**SUPPLIED MATERIAL**

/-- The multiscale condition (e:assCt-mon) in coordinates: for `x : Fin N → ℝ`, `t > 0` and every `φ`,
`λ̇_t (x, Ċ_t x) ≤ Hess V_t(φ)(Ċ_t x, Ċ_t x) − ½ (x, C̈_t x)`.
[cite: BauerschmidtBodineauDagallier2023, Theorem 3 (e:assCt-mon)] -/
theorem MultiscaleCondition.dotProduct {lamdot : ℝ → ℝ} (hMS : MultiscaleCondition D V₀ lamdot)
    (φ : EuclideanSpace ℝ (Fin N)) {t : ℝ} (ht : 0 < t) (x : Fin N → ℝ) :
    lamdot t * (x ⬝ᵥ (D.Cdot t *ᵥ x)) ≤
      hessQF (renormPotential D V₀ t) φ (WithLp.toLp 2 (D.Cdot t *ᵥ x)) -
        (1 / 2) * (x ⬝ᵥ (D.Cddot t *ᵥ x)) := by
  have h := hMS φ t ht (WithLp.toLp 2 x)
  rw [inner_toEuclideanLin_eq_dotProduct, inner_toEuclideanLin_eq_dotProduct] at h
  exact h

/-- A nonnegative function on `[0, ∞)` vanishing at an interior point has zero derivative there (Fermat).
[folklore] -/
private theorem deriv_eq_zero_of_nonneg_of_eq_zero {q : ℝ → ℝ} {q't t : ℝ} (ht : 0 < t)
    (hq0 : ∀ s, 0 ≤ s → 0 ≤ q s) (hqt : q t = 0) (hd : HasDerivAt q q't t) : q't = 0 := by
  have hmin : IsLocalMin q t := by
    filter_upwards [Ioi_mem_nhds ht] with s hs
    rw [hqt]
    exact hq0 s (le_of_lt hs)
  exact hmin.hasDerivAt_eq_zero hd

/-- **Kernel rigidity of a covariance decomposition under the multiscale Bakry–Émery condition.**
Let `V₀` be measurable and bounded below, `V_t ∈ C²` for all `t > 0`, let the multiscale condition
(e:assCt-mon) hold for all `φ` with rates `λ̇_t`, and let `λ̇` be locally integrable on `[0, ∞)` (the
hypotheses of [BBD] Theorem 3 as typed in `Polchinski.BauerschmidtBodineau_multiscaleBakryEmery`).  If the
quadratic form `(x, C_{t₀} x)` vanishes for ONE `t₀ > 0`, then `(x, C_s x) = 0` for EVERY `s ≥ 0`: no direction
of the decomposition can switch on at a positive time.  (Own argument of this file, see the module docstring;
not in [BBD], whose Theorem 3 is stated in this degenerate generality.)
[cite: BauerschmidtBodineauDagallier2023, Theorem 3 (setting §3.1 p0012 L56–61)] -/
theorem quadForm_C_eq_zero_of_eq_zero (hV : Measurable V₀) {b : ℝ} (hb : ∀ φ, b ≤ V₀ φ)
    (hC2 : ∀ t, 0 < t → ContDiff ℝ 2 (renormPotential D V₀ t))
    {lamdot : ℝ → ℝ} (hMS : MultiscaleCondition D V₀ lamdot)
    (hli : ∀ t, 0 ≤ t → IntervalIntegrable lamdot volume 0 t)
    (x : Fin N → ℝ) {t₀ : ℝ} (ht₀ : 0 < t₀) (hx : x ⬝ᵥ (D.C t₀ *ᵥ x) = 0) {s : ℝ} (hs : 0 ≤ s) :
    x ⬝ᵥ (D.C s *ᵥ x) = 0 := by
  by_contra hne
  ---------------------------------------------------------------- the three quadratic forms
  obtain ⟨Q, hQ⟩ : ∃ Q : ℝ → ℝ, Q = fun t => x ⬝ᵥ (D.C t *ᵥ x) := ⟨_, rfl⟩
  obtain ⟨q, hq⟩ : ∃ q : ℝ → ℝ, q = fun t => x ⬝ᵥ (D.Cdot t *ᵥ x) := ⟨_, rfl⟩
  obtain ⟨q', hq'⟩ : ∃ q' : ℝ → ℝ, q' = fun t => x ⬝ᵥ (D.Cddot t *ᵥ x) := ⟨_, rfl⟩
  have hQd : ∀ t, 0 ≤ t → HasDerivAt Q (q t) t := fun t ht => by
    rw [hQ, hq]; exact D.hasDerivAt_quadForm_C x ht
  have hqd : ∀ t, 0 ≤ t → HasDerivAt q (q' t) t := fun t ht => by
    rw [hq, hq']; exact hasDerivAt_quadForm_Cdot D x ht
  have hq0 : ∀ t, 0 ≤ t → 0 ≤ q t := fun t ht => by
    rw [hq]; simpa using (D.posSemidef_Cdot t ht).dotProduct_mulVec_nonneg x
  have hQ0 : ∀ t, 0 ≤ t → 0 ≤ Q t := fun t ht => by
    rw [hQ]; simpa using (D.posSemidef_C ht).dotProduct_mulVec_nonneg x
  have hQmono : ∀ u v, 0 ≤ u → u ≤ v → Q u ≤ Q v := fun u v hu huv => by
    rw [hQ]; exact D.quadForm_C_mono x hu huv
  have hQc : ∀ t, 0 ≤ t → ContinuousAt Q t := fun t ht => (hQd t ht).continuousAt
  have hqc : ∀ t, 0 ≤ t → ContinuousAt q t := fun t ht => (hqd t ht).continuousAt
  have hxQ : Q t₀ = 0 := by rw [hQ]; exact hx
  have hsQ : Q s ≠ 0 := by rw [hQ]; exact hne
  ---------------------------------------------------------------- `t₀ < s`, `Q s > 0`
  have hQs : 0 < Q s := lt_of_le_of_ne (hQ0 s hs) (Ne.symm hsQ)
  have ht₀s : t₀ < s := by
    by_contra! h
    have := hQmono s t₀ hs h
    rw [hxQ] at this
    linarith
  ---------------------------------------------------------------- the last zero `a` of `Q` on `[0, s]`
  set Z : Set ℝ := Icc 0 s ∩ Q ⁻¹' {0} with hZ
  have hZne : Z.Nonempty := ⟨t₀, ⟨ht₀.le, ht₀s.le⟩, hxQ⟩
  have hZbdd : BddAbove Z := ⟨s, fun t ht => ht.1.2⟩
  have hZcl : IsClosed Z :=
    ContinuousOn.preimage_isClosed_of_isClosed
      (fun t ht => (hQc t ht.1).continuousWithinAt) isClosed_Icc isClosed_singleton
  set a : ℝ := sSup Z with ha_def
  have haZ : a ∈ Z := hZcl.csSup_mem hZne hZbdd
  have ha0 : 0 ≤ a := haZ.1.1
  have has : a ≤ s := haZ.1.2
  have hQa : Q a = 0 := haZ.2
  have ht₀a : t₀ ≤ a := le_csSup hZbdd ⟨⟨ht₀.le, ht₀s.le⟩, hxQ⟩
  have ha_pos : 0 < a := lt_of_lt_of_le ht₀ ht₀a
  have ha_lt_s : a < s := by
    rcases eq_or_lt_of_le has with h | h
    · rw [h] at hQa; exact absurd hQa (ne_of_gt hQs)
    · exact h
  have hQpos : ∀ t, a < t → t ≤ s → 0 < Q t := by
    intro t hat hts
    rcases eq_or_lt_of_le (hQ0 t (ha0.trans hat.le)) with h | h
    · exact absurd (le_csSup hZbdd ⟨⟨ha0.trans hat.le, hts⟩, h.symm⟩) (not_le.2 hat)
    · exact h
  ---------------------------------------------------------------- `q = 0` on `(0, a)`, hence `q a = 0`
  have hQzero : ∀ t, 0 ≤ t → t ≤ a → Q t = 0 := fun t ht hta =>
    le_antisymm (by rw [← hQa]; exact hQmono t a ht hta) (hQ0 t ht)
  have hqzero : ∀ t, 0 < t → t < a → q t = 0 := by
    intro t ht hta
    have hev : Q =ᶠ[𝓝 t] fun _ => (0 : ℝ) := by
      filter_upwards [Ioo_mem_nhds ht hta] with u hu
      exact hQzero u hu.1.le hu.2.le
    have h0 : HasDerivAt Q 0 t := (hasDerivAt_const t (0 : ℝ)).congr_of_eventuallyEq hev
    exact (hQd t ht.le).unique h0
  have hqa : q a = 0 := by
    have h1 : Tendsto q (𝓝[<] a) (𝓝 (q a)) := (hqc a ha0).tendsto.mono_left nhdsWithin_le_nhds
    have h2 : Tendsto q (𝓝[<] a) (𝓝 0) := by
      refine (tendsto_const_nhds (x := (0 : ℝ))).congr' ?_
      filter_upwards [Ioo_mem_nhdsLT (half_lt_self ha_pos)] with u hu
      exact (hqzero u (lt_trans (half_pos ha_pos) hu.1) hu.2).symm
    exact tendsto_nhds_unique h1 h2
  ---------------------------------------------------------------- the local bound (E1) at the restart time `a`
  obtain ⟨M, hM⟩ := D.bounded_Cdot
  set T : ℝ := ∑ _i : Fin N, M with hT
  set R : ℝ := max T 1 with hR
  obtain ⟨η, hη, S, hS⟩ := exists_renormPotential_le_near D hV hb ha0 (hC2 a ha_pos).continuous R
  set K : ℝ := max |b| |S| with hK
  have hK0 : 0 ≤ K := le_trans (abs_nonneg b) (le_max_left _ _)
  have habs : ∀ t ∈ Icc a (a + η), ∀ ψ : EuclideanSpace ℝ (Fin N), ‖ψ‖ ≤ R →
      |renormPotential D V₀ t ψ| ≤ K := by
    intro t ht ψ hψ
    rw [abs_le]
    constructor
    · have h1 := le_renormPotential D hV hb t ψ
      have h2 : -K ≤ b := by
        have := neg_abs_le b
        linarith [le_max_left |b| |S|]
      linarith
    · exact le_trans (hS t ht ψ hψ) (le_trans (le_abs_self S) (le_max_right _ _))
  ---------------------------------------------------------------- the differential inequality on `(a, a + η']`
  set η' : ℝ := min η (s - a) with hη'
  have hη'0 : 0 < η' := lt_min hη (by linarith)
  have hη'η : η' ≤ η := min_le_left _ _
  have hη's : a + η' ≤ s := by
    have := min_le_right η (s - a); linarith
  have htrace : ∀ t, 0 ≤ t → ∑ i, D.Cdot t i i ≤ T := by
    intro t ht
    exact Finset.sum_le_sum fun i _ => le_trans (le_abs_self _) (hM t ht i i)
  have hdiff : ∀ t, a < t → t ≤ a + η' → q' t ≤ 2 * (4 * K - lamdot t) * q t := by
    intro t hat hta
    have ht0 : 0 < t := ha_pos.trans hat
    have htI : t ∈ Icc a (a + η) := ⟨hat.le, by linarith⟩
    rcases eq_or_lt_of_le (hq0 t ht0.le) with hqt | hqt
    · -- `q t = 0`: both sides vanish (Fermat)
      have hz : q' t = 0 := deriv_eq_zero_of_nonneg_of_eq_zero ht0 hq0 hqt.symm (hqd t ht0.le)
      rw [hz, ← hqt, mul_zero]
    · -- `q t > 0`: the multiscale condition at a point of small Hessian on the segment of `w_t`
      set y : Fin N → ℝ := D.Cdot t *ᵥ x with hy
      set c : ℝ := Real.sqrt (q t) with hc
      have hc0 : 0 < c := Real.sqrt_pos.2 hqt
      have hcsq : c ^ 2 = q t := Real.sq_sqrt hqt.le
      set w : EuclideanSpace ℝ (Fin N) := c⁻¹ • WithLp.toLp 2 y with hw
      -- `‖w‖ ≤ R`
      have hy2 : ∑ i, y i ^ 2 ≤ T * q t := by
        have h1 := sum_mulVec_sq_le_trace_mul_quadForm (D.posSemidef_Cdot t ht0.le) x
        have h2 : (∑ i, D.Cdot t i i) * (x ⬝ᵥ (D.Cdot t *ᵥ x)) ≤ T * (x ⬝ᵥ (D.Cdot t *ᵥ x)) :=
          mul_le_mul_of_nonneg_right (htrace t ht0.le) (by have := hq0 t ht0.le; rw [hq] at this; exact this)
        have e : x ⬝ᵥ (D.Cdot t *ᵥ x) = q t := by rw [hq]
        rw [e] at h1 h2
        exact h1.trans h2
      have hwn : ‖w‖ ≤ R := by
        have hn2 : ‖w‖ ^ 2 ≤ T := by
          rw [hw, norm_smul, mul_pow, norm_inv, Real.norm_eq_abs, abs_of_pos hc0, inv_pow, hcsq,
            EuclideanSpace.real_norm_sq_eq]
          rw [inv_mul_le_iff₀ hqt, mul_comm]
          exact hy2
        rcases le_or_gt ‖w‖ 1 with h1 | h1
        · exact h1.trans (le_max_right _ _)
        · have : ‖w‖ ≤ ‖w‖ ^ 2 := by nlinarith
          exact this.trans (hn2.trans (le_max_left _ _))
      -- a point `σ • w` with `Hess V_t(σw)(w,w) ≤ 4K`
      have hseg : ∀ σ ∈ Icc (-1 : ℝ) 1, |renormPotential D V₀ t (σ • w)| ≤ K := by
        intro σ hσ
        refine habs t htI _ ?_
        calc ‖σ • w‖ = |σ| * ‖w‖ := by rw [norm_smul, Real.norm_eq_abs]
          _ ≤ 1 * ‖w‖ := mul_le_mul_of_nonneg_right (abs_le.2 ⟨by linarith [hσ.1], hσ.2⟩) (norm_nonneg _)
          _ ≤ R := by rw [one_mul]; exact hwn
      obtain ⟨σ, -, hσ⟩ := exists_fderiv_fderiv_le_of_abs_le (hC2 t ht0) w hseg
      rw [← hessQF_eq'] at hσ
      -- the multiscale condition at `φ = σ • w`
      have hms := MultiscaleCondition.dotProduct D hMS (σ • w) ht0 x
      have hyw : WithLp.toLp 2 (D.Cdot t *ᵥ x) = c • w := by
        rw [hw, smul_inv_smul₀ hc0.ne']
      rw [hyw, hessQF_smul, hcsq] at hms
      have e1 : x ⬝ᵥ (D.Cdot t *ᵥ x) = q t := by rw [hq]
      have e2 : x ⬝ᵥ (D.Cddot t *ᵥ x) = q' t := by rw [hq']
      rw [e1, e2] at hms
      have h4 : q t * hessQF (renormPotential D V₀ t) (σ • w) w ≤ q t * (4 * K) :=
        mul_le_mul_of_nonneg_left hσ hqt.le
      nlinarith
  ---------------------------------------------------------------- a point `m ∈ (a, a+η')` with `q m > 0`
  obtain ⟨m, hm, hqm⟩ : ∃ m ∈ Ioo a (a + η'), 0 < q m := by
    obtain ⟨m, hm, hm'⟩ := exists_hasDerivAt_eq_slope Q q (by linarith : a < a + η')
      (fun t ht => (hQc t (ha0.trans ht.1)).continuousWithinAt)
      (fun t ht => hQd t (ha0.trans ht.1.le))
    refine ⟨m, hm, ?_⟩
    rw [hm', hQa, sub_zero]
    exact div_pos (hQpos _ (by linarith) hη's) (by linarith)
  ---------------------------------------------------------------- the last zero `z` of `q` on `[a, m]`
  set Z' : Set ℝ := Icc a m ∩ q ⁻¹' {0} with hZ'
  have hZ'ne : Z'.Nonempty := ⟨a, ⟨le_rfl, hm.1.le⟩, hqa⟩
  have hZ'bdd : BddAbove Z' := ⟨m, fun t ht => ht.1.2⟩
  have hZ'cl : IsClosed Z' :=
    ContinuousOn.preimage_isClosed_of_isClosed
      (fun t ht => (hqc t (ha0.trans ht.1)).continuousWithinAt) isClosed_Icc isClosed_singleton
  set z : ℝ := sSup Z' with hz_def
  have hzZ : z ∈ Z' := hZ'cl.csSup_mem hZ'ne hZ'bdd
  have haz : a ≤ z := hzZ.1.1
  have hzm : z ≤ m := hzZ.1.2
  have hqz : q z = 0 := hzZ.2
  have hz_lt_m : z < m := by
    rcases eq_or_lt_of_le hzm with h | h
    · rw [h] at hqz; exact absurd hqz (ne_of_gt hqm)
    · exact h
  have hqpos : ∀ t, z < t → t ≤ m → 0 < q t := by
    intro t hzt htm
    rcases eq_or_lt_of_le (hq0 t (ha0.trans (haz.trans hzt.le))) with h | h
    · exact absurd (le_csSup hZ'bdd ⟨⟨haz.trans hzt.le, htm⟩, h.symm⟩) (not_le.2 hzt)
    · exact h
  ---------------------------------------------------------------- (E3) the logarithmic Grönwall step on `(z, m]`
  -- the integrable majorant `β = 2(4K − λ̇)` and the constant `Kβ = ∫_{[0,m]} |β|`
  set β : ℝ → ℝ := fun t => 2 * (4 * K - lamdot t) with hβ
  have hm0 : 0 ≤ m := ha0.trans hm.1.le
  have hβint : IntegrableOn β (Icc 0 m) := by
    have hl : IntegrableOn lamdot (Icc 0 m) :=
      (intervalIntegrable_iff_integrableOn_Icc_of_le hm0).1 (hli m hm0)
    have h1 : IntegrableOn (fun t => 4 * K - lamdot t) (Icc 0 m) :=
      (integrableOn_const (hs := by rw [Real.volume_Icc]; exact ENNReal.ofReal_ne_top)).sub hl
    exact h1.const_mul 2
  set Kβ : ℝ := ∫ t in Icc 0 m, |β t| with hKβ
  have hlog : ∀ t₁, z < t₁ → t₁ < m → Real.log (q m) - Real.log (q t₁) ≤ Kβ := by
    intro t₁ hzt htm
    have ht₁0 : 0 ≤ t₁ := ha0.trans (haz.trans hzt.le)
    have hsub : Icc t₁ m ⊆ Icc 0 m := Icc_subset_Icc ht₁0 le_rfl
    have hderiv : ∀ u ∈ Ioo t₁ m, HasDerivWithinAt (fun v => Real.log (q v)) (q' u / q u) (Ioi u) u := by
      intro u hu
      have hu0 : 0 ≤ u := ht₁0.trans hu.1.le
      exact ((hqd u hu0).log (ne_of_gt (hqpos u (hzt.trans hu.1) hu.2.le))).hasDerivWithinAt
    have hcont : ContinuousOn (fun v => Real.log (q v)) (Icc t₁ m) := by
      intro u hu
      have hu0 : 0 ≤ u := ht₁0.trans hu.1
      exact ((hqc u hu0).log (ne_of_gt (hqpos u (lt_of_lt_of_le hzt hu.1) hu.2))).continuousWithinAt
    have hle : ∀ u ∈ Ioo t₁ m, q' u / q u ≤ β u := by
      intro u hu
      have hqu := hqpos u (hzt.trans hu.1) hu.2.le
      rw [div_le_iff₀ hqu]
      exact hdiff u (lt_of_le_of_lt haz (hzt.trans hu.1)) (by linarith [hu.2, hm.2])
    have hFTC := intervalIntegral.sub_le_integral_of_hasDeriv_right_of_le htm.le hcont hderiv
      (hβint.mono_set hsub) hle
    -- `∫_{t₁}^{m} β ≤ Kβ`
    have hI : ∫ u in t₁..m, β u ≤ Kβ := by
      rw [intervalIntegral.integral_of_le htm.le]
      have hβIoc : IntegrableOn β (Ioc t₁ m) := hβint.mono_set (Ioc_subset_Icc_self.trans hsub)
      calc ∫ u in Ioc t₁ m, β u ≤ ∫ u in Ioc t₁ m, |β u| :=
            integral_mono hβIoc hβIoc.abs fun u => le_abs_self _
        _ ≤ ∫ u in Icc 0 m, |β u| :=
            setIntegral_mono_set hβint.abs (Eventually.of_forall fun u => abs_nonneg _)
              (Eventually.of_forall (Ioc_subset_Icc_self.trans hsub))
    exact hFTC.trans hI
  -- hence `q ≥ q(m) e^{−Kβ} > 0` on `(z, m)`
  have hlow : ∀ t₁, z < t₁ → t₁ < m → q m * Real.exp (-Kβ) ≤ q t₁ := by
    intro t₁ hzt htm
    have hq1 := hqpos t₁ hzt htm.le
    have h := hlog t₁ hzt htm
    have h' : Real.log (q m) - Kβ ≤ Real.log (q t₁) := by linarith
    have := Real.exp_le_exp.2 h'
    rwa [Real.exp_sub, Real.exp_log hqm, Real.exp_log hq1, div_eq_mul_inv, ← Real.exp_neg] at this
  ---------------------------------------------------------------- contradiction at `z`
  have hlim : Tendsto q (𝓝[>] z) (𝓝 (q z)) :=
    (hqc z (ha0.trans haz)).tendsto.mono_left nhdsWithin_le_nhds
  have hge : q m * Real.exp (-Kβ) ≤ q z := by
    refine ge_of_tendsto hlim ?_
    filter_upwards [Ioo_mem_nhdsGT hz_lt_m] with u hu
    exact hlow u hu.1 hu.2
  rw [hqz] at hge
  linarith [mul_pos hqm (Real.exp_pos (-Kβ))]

**TASK INSTRUCTIONS**
From the first line of the data above to the line holding "(1 / 2) * (x ⬝ᵥ (D.Cddot", reproduce each line exactly; emit no other lines.

**EXERCISE RESPONSE**
/-- The multiscale condition (e:assCt-mon) in coordinates: for `x : Fin N → ℝ`, `t > 0` and every `φ`,
`λ̇_t (x, Ċ_t x) ≤ Hess V_t(φ)(Ċ_t x, Ċ_t x) − ½ (x, C̈_t x)`.
[cite: BauerschmidtBodineauDagallier2023, Theorem 3 (e:assCt-mon)] -/
theorem MultiscaleCondition.dotProduct {lamdot : ℝ → ℝ} (hMS : MultiscaleCondition D V₀ lamdot)
    (φ : EuclideanSpace ℝ (Fin N)) {t : ℝ} (ht : 0 < t) (x : Fin N → ℝ) :
    lamdot t * (x ⬝ᵥ (D.Cdot t *ᵥ x)) ≤
      hessQF (renormPotential D V₀ t) φ (WithLp.toLp 2 (D.Cdot t *ᵥ x)) -
        (1 / 2) * (x ⬝ᵥ (D.Cddot t *ᵥ x)) := by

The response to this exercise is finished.